Can you pull out each line of the data below that includes the word "only"?

_Data provided_:

* * * * * * * * *

/-- `ι(O(n)) · ι(O¹) ⊆ ι(O(n))`. [folklore] -/
theorem unitsHeckeSet_mul_mem {n : ℕ} {a γ : GL (Fin 2) ℝ} (ha : a ∈ unitsHeckeSet ιB (O := O) n) (hγ : γ ∈ normOneUnits ιB hO) :
    a * γ ∈ unitsHeckeSet ιB (O := O) n := by
  obtain ⟨⟨x, hx, hxa⟩, hdet⟩ := ha
  obtain ⟨⟨y, hy, hyγ⟩, -, hγ1⟩ := hγ
  refine ⟨⟨x * y, hO.mul_mem x hx y hy, by rw [map_mul, hxa, hyγ, Units.val_mul]⟩, ?_⟩
  rw [Units.val_mul, Matrix.det_mul, hdet, ← Matrix.GeneralLinearGroup.val_det_apply, hγ1, Units.val_one, mul_one]

/-- **right multiplication by `γ ∈ ι(O¹)` permutes `ι(O¹)∖ι(O(n))`** (the LEAD's `CartanCover.HeckePeriod.exists_perm_mul`, for an arbitrary order). [cite: ShimuraIATAF1971, §3.3] -/
theorem units_exists_perm_mul (n : ℕ) {γ : GL (Fin 2) ℝ} (hγ : γ ∈ normOneUnits ιB hO) :
    ∃ (e : Quotient (unitsHeckeSetoid ιB hO n) ≃ Quotient (unitsHeckeSetoid ιB hO n))
      (δ : Quotient (unitsHeckeSetoid ιB hO n) → GL (Fin 2) ℝ),
      (∀ q, δ q ∈ normOneUnits ιB hO) ∧
      ∀ q, ((q.out : unitsHeckeSet ιB (O := O) n) : GL (Fin 2) ℝ) * γ
        = δ q * (((e q).out : unitsHeckeSet ιB (O := O) n) : GL (Fin 2) ℝ) := by
  let S := unitsHeckeSet ιB (O := O) n
  let ρ : S → S := fun a => ⟨a * γ, unitsHeckeSet_mul_mem ιB hO a.2 hγ⟩
  let ρ' : S → S := fun a => ⟨a * γ⁻¹, unitsHeckeSet_mul_mem ιB hO a.2 (inv_mem hγ)⟩
  have hρ : ∀ a b : S, (unitsHeckeSetoid ιB hO n) a b → (unitsHeckeSetoid ιB hO n) (ρ a) (ρ b) := by
    rintro a b ⟨δ, hδ, hab⟩
    exact ⟨δ, hδ, by simp only [ρ, ← mul_assoc, hab]⟩
  have hρ' : ∀ a b : S, (unitsHeckeSetoid ιB hO n) a b → (unitsHeckeSetoid ιB hO n) (ρ' a) (ρ' b) := by
    rintro a b ⟨δ, hδ, hab⟩
    exact ⟨δ, hδ, by simp only [ρ', ← mul_assoc, hab]⟩
  let e : Quotient (unitsHeckeSetoid ιB hO n) ≃ Quotient (unitsHeckeSetoid ιB hO n) :=
    { toFun := Quotient.map ρ hρ
      invFun := Quotient.map ρ' hρ'
      left_inv := fun q => Quotient.inductionOn q fun a => by
        simp only [Quotient.map_mk]
        refine congrArg _ (Subtype.ext ?_)
        simp only [ρ, ρ', mul_inv_cancel_right]
      right_inv := fun q => Quotient.inductionOn q fun a => by
        simp only [Quotient.map_mk]
        refine congrArg _ (Subtype.ext ?_)
        simp only [ρ, ρ', inv_mul_cancel_right] }
  have hδex : ∀ q : Quotient (unitsHeckeSetoid ιB hO n), ∃ δ ∈ normOneUnits ιB hO,
      ((q.out : S) : GL (Fin 2) ℝ) * γ = δ * (((e q).out : S) : GL (Fin 2) ℝ) := by
    intro q
    have h1 : e q = Quotient.mk _ (ρ q.out) := by
      change Quotient.map ρ hρ q = _
      conv_lhs => rw [← Quotient.out_eq q]
      rfl
    have h2 : (unitsHeckeSetoid ιB hO n) (e q).out (ρ q.out) := Quotient.exact (((e q).out_eq).trans h1)
    obtain ⟨δ, hδ, hδeq⟩ := h2
    refine ⟨δ, hδ, ?_⟩
    have hδeq' : δ * (((e q).out : S) : GL (Fin 2) ℝ) = ((q.out : S) : GL (Fin 2) ℝ) * γ := hδeq
    exact hδeq'.symm
  choose δ hδ hδeq using hδex
  exact ⟨e, δ, hδ, hδeq⟩

/-- **(T10) the Hecke datum of `ι(O¹)` on `ι(O¹)∖ι(O(n))`** for an arbitrary order `O` (representatives `q.out`), given finiteness of the coset space. [folklore] -/
noncomputable def unitsHeckeDatum (n : ℕ) [Finite (Quotient (unitsHeckeSetoid ιB hO n))] :
    HeckeDatum (normOneUnits ιB hO) (Quotient (unitsHeckeSetoid ιB hO n)) :=
  HeckeDatum.ofStable (fun q => ((q.out : unitsHeckeSet ιB (O := O) n) : GL (Fin 2) ℝ))
    (by
      intro q q' g hg h
      have hr : (unitsHeckeSetoid ιB hO n) q'.out q.out := ⟨g, hg, h.symm⟩
      have := Quotient.sound hr
      rw [Quotient.out_eq, Quotient.out_eq] at this
      exact this.symm)
    (by
      intro γ q
      obtain ⟨e, δ, hδ, hδeq⟩ := units_exists_perm_mul ιB hO n γ.2
      refine ⟨e q, ?_⟩
      have : ((q.out : unitsHeckeSet ιB (O := O) n) : GL (Fin 2) ℝ) * γ * (((e q).out : unitsHeckeSet ιB (O := O) n) : GL (Fin 2) ℝ)⁻¹ = δ q := by
        rw [hδeq q, mul_inv_cancel_right]
      rw [this]; exact hδ q)

end UnitsHecke

/-- **the Hecke datum of `ι(O₀'¹) = coverUnits X q` on `ι(O₀'¹)∖ι(O₀'(n))`** — THE object of the inert-Hecke certificate for (OBS) (apply with `n = ℓ` prime, `ℓ ∤ 3 q N`; then
change representatives to a common reduction mod `q` by (T9) + (M0), restrict to `Γ̄(q)` by (T2′)). [folklore] -/
noncomputable def coverHeckeDatum {D M : ℕ} {C : Finset ℕ} (X : CartanLevelCurveData D M C) (q n : ℕ)
    [Finite (Quotient (unitsHeckeSetoid X.ι (CartanCover.isOrder_coverOrder X q) n))] :
    HeckeDatum (CartanCover.coverUnits X q) (Quotient (unitsHeckeSetoid X.ι (CartanCover.isOrder_coverOrder X q) n)) :=
  unitsHeckeDatum X.ι (CartanCover.isOrder_coverOrder X q) n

* * * * * * * * *

_Reply to the task_:
    exact ⟨δ, hδ, by simp only [ρ, ← mul_assoc, hab]⟩
    exact ⟨δ, hδ, by simp only [ρ', ← mul_assoc, hab]⟩
        simp only [Quotient.map_mk]
        simp only [ρ, ρ', mul_inv_cancel_right]
        simp only [Quotient.map_mk]
        simp only [ρ, ρ', inv_mul_cancel_right] }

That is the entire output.